The following ALDs are predefined:

ALD name ALD value Usage
unnumbered numbered="false" section: do not number (e.g., acknowledgements)
removeinrfc removeinrfc="true" section: remove in RFC
notoc toc="exclude" section: do not include in table of contents
quote gi="blockquote" block quote: turn into <blockquote>
aside gi="aside" block quote: turn into <aside>
markers sourcecode-markers="true" code block: use <CODE BEGINS/ENDS>
vspace vspace="0" definition list (break after term)
compact spacing="compact" list (definition/numbered/unnumbered)
noabbrev noabbrev="true" suppress abbrev processing for a paragraph or a span

For instance, a proper blockquote can be notated:

{:quote}
> The future is already here, it is just not evenly distributed.

Similar for an aside:

{:aside}
> The correct unit for bitrate is bit/s, not bps.

The YAML header

Mostly documented by examples in README.md.

The structure of the YAML header is mostly derived from the structure of the front matter in RFCXML. The YAML header is a map (hash) with keys as defined below.

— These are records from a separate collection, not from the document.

import Summits.CriticalPhenomena.PercolationContinuityZ3.Theorems.PercNearOneGluingNoHeavyQuantTargetPropertyAt
import Literature.Probability.Percolation.KozmaNitzanCorridor
import HarnessLib

/-!
# QUANT lane (R2, step S3b): Kozma–Nitzan's Lemma 12 (the corridor lemma) with LINEAR bookkeeping

builds on p205010 (kernel theorem, internal audit signed; external expert review pending)

Cell `prim-quant` (post-continuity programme, LANE 1), seat `prim-quant-p2` (METHOD = effective Kozma–Nitzan
reduction), memo `run/shared/lean/prim/quant/P2-EFFECTIVE-KN.md` §2 (L12-add), Lean step S3b.

The tree's Lemma 12 (`KozmaNitzan.CData.corridorLemma_of_target`, `…/KozmaNitzanCorridor.lean`) applies the
target property `d + 1` times (`halvingChain_of_target`: `d` halving steps with the quarter faces; `corridorStep`:
one step with the aspect-`88` elongated geometries), nesting the tolerances.  From LINEAR families of target
properties (`∀ δ', TargetPropertyAt d p (δ' + η) δ' H R₀`, which additive gluing delivers:
`Quant.targetPropertyAt_linear_of_scales`) the same geometry ADDS the losses:

* `Quant.halvingStep_linear`, `Quant.halvingChain_linear` — `n` halving steps cost `n·η`;
* `Quant.corridorStep_linear` — the corridor step costs `η'` (family for `elongList d 88`, margin `R₀'`);
* `Quant.corridorLemma_linear` — Lemma 12 with explicit scale threshold `r ≥ 100(d+1)(max R₀ R₀' + 1)` and loss
  `d·η + η'`: `1 − δ' < P_W(o ↔ c + [-3r,3r]^d in A) ⟹ 1 − (δ' + d·η + η') < P_W(o ↔ c' + [-3r,3r]^d in U)`.

No `TargetProperty`, no `IsHittable`, no `θ(p) > 0`: the inputs are the two linear families, whose margins `R₀`,
`R₀'` are explicit once the scales are (memo §2).  No definitions; no sorries; standard axioms.
[cite: KozmaNitzan2024, §4 Lemma 12 (pp. 23–25)]
-/

noncomputable section

namespace Summit.CriticalPhenomena.PercolationContinuityZ3.Theorems.Quant

open MeasureTheory Literature.Probability.LatticeModels Literature.Probability.Percolation
  Literature.Probability.Percolation.KozmaNitzan

variable {d : ℕ}

/-- **One halving step, linear form** (tree `CData.halvingStep_of_target`, same geometric inputs): with a linear
family of target properties for the quarter faces (margin `R₀`, loss `η`), reaching `B_k` from `o` in the
weighting restricted to `A` with probability `> 1 − δ'` forces reaching `B_{k+1}` with probability `> 1 − (δ' + η)`.
builds on p205010 (kernel theorem, internal audit signed; external expert review pending).
[cite: KozmaNitzan2024, §4 p. 24] -/
theorem halvingStep_linear [NeZero d] (p : unitInterval) {η : ℝ} {R₀ : ℕ}
    (hT : ∀ δ' : ℝ, TargetPropertyAt d p (δ' + η) δ' (qfList d) R₀)
    (S : CData d) (hS : S.Hyp p) (k R : ℕ) (hk : k < d) (hR : R₀ ≤ R) (hRlh : R₀ ≤ S.lh)
    (hfit : ((S.r + 1) / 2 : ℕ) + (k : ℤ) * R + R ≤ S.r) {δ' : ℝ}
    (hB : 1 - δ' < (prodBernoulli (restrW (↑S.Aset : Set (Site d)) S.W)).real (⋃ b ∈ S.Bk k R, openConn S.o b)) :
    1 - (δ' + η) < (prodBernoulli (restrW (↑S.Aset : Set (Site d)) S.W)).real
      (⋃ b ∈ S.Bk (k + 1) R, openConn S.o b) := by
  have hR' : (R₀ : ℤ) ≤ R := by exact_mod_cast hR
  have hfit0 : ((S.r + 1) / 2 : ℕ) + (k : ℤ) * R + R₀ ≤ S.r := by linarith
  have hkR : (k : ℤ) * R + R₀ ≤ 2 * S.r := by
    have : (0 : ℤ) ≤ ((S.r + 1) / 2 : ℕ) := by positivity
    linarith
  have hkR1 : ((k + 1 : ℕ) : ℤ) * R ≤ 2 * S.r := by push_cast; linarith
  exact hT δ' (restrW (↑S.Aset : Set (Site d)) S.W) S.Aset S.nearQ (S.c - S.hwid k R) (S.c + S.hwid k R)
    (S.Bk (k + 1) R) S.o (finSupp_restrW S.Aset S.W)
    ((CData.isSubbox_nearQ hS).restrW (Finset.coe_subset.2 (CData.nearQ_subset_Aset hS)))
    (CData.nearQ_subset_Aset hS) (CData.o_mem_Aset hS) (CData.o_not_mem_nearQ hS) (S.enlarge_Bk_subset_nearQ hkR)
    (S.isTarget_halving hk hR hRlh hfit0) (S.Bk_subset_nearQ hkR1) (S.Bk_nonempty _ _) hB

/-- **The halving chain, linear form** (tree `CData.halvingChain_of_target`): `n` halving steps from `B_k` to
`B_{k+n}` (`k + n ≤ d`) cost `n·η`.
builds on p205010 (kernel theorem, internal audit signed; external expert review pending).
[cite: KozmaNitzan2024, §4 p. 24 ("We continue this way, each time halving one dimension")] -/
theorem halvingChain_linear [NeZero d] (p : unitInterval) {η : ℝ} {R₀ : ℕ}
    (hT : ∀ δ' : ℝ, TargetPropertyAt d p (δ' + η) δ' (qfList d) R₀) (n : ℕ) :
    ∀ (S : CData d), S.Hyp p → ∀ (k R : ℕ), k + n ≤ d → R₀ ≤ R → R₀ ≤ S.lh →
      ((S.r + 1) / 2 : ℕ) + (d : ℤ) * R + R ≤ S.r → ∀ {δ' : ℝ},
      1 - δ' < (prodBernoulli (restrW (↑S.Aset : Set (Site d)) S.W)).real (⋃ b ∈ S.Bk k R, openConn S.o b) →
        1 - (δ' + n * η) < (prodBernoulli (restrW (↑S.Aset : Set (Site d)) S.W)).real
          (⋃ b ∈ S.Bk (k + n) R, openConn S.o b) := by
  induction n with
  | zero =>
    intro S _ k R _ _ _ _ δ' hB
    simpa using hB
  | succ n ih =>
    intro S hS k R hkn hR hRlh hfit δ' hB
    have hfitk : ((S.r + 1) / 2 : ℕ) + (k : ℤ) * R + R ≤ S.r := by
      have : (k : ℤ) * R ≤ (d : ℤ) * R :=
        mul_le_mul_of_nonneg_right (by exact_mod_cast (by omega : k ≤ d)) (by positivity)
      linarith
    have step := halvingStep_linear p hT S hS k R (by omega) hR hRlh hfitk hB
    have rest := ih S hS (k + 1) R (by omega) hR hRlh hfit step
    have e : k + 1 + n = k + (n + 1) := by ring
    have e' : δ' + η + (n : ℝ) * η = δ' + ((n + 1 : ℕ) : ℝ) * η := by push_cast; ring
    rw [e, e'] at rest
    exact rest

/-- **The corridor step, linear form** (tree `CData.corridorStep_of_target`, same geometric inputs): with a
linear family of target properties for the aspect-`88` elongated geometries (margin `R₀'`, loss `η'`), reaching
the small cube `B_d` from `o` in `U` with probability `> 1 − δ'` forces reaching `c' + [-2r,2r]^d` in `U` with
probability `> 1 − (δ' + η')`.
builds on p205010 (kernel theorem, internal audit signed; external expert review pending).
[cite: KozmaNitzan2024, §4 pp. 24–25] -/
theorem corridorStep_linear [NeZero d] (p : unitInterval) {η' : ℝ} {R₀' : ℕ}
    (hT : ∀ δ' : ℝ, TargetPropertyAt d p (δ' + η') δ' (elongList d 88 (by norm_num)) R₀')
    (S : CData d) (hS : S.Hyp p) (R : ℕ) (h44 : 44 ≤ S.r) (hRc : 5 * R₀' + 5 ≤ S.r)
    (hΔ : 4 * ((S.lh : ℤ) + d * R + R₀') + 4 ≤ 7 * S.r) {δ' : ℝ}
    (hB : 1 - δ' < (prodBernoulli (restrW (↑S.Uset : Set (Site d)) S.W)).real (⋃ b ∈ S.Bk d R, openConn S.o b)) :
    1 - (δ' + η') < (prodBernoulli (restrW (↑S.Uset : Set (Site d)) S.W)).real
      (⋃ b ∈ S.Tn (2 * S.r), openConn S.o b) := by
  -- `B_d⟨R₀'⟩ ⊆ Dcorr` and `Tn (2r) ⊆ Dcorr`
  have hw : ∀ i, S.hwid d R i = S.lh + d * R := fun i => by rw [S.hwid_apply, if_pos i.2]
  have hRc' : 5 * (R₀' : ℤ) + 5 ≤ S.r := by exact_mod_cast hRc
  have hencl : Finset.Icc (S.c - S.hwid d R - (R₀' : Site d)) (S.c + S.hwid d R + (R₀' : Site d)) ⊆ S.Dcorr := by
    intro x hx
    rw [mem_Icc_iff] at hx
    simp only [Pi.sub_apply, Pi.add_apply, Pi.natCast_apply] at hx
    rw [S.mem_Dcorr_iff]
    have hlh : (0 : ℤ) ≤ S.lh := by positivity
    refine ⟨?_, fun j hj => ?_⟩
    · have := hx S.a; rw [hw] at this
      have hb := level_bounds_of_abs_le S.hσ (x := S.c S.a) (y := x S.a) (ℓ := S.lh + d * R + R₀')
        (by linarith) (by linarith)
      have e : S.σ * (x S.a - S.c S.a) = S.σ * x S.a - S.σ * S.c S.a := by ring
      rw [e]; constructor <;> linarith [hb.1, hb.2]
    · have := hx j; rw [hw] at this
      constructor <;> linarith [this.1, this.2]
  have hTD : S.Tn (2 * S.r) ⊆ S.Dcorr := by
    intro x hx
    rw [S.mem_Tn_iff] at hx
    rw [S.mem_Dcorr_iff]
    push_cast at hx
    refine ⟨⟨by linarith [hx.1.1], by linarith [hx.1.2]⟩, fun j hj => ?_⟩
    have := hx.2 j hj
    constructor <;> linarith [this.1, this.2]
  exact hT δ' (restrW (↑S.Uset : Set (Site d)) S.W) S.Uset S.Dcorr (S.c - S.hwid d R) (S.c + S.hwid d R)
    (S.Tn (2 * S.r)) S.o (finSupp_restrW S.Uset S.W)
    ((CData.isSubbox_Dcorr hS).restrW (Finset.coe_subset.2 (CData.Dcorr_subset_Uset hS)))
    (CData.Dcorr_subset_Uset hS) (Finset.mem_union_left _ (CData.o_mem_Aset hS)) (CData.o_not_mem_Dcorr hS) hencl
    (S.isTarget_corridor h44 hRc hΔ) hTD (S.Tn_nonempty _) hB

/-- **Kozma–Nitzan's Lemma 12 with LINEAR loss and explicit scale threshold.**  Given linear families of target
properties for the quarter faces (margin `R₀`, loss `η`) and for the aspect-`88` elongated geometries (margin
`R₀'`, loss `η'`), for every corridor datum `S` at parameter `p` (`S.Hyp p`) of scale
`S.r ≥ 100(d+1)(max R₀ R₀' + 1)`:
`1 − δ' < P_W(o ↔ c + [-3r,3r]^d in A) ⟹ 1 − (δ' + d·η + η') < P_W(o ↔ c' + [-3r,3r]^d in U)`
(tree `CData.corridorLemma_of_target`: `d` halving steps in `A`, one corridor step in `U`; here the losses add).
builds on p205010 (kernel theorem, internal audit signed; external expert review pending).
[cite: KozmaNitzan2024, §4 Lemma 12 (pp. 23–25)] -/
theorem corridorLemma_linear [NeZero d] (p : unitInterval) {η η' : ℝ} {R₀ R₀' : ℕ}
    (hT : ∀ δ' : ℝ, TargetPropertyAt d p (δ' + η) δ' (qfList d) R₀)
    (hT' : ∀ δ' : ℝ, TargetPropertyAt d p (δ' + η') δ' (elongList d 88 (by norm_num)) R₀')
    (S : CData d) (hS : S.Hyp p) (hm : 100 * (d + 1) * (max R₀ R₀' + 1) ≤ S.r) {δ' : ℝ}
    (hA : 1 - δ' < (prodBernoulli S.W).real
      (⋃ b ∈ Finset.Icc (S.c - ((3 * S.r : ℕ) : Site d)) (S.c + ((3 * S.r : ℕ) : Site d)),
        openConnIn (↑S.Aset : Set (Site d)) S.o b)) :
    1 - (δ' + d * η + η') < (prodBernoulli S.W).real
      (⋃ b ∈ S.Tn (3 * S.r), openConnIn (↑S.Uset : Set (Site d)) S.o b) := by
  set R : ℕ := max R₀ R₀' with hRdef
  -- arithmetic
  have hR1 : R₀' ≤ R := le_max_right _ _
  have hR2 : R₀ ≤ R := le_max_left _ _
  have hm' : 100 * ((d : ℤ) + 1) * (R + 1) ≤ S.r := by exact_mod_cast hm
  have hd0 : (0 : ℤ) ≤ d := by positivity
  have hR0 : (0 : ℤ) ≤ R := by positivity
  have hdR : (0 : ℤ) ≤ d * R := by positivity
  have hexp : 100 * ((d : ℤ) + 1) * (R + 1) = 100 * (d * R) + 100 * d + 100 * R + 100 := by ring
  have hlh := S.two_lh
  have hhalf' : (((S.r + 1) / 2 : ℕ) : ℤ) + (S.r : ℤ) = S.lh := by unfold CData.lh; push_cast; ring
  have hRc' : (R₀' : ℤ) ≤ R := by exact_mod_cast hR1
  have hRh' : (R₀ : ℤ) ≤ R := by exact_mod_cast hR2
  -- into the restricted weighting on `A`
  have ho : S.o ∈ (↑S.Aset : Set (Site d)) := Finset.mem_coe.2 (CData.o_mem_Aset hS)
  have h0 : 1 - δ' < (prodBernoulli (restrW (↑S.Aset : Set (Site d)) S.W)).real (⋃ b ∈ S.Bk 0 R, openConn S.o b) := by
    rw [S.Bk_zero, ← Finset.set_biUnion_coe, prodBernoulli_restrW_real_biUnion_openConn S.W _ ho,
      Finset.set_biUnion_coe]
    exact hA
  -- the halving chain
  have h1 := halvingChain_linear p hT d S hS 0 R (by omega) hR2 ?_ ?_ h0
  rotate_left
  · have : (R : ℤ) ≤ S.lh := by linarith
    have : (R₀ : ℤ) ≤ S.lh := by linarith
    exact_mod_cast this
  · have hdRh : (d : ℤ) * R ≤ d * R := le_rfl
    linarith
  rw [zero_add] at h1
  -- from `A` to `U`
  have hoU : S.o ∈ (↑S.Uset : Set (Site d)) := Finset.mem_coe.2 (S.Aset_subset_Uset (CData.o_mem_Aset hS))
  have h2 : 1 - (δ' + d * η) < (prodBernoulli (restrW (↑S.Uset : Set (Site d)) S.W)).real
      (⋃ b ∈ S.Bk d R, openConn S.o b) := by
    rw [← Finset.set_biUnion_coe, prodBernoulli_restrW_real_biUnion_openConn S.W _ hoU]
    rw [← Finset.set_biUnion_coe, prodBernoulli_restrW_real_biUnion_openConn S.W _ ho] at h1
    exact h1.trans_le (measureReal_mono (biUnion_openConnIn_mono (Finset.coe_subset.2 S.Aset_subset_Uset) S.o subset_rfl)
      (measure_ne_top _ _))
  -- the corridor step
  have h3 := corridorStep_linear p hT' S hS R ?_ ?_ ?_ h2
  rotate_left
  · have : (44 : ℤ) ≤ S.r := by linarith
    exact_mod_cast this
  · have : 5 * (R₀' : ℤ) + 5 ≤ S.r := by linarith
    exact_mod_cast this
  · have : (d : ℤ) * R₀' ≤ d * R := mul_le_mul_of_nonneg_left hRc' hd0
    nlinarith
  -- back to `W`, and the larger target cube
  rw [← Finset.set_biUnion_coe, prodBernoulli_restrW_real_biUnion_openConn S.W _ hoU] at h3
  rw [← Finset.set_biUnion_coe]
  have e : δ' + (d : ℝ) * η + η' = δ' + d * η + η' := rfl
  refine h3.trans_le (measureReal_mono (biUnion_openConnIn_mono subset_rfl S.o (Finset.coe_subset.2 ?_))
    (measure_ne_top _ _))
  intro x hx
  rw [S.mem_Tn_iff] at hx ⊢
  push_cast at hx ⊢
  refine ⟨⟨by linarith [hx.1.1], by linarith [hx.1.2]⟩, fun j hj => ?_⟩
  have := hx.2 j hj
  constructor <;> linarith [this.1, this.2]

end Summit.CriticalPhenomena.PercolationContinuityZ3.Theorems.Quant

end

Some of these keys create attributes in the <rfc> element, with the following abbreviations also available:

Name <rfc> Attribute
ipr ipr
docname docName
cat category
number number
obsoletes obsoletes
updates updates
seriesno seriesNo

The following hash keys create front matter elements or their attributes:

Name XML Type
title <title> String
abbrev <title abbrev="..."> String
author <author...> Author
date <date> Date
area <area> String
wg <workgroup> String
kw <keyword> String

An Author is structured like an author in the references list. A date can be null (for "n.d."), a YAML date (as in 2016-03-06), an integer for a year (2016), or a string that will be parsed into YYYY-MM (defaulting to now if that parse fails); an array of strings is joined and turned into the actual value of the year attribute. Explicitly setting the date to false makes the date disappear; this is not the same as leaving it out (setting it to null, effectively), as the "n.d." can serve as a reminder to the author that a date is missing.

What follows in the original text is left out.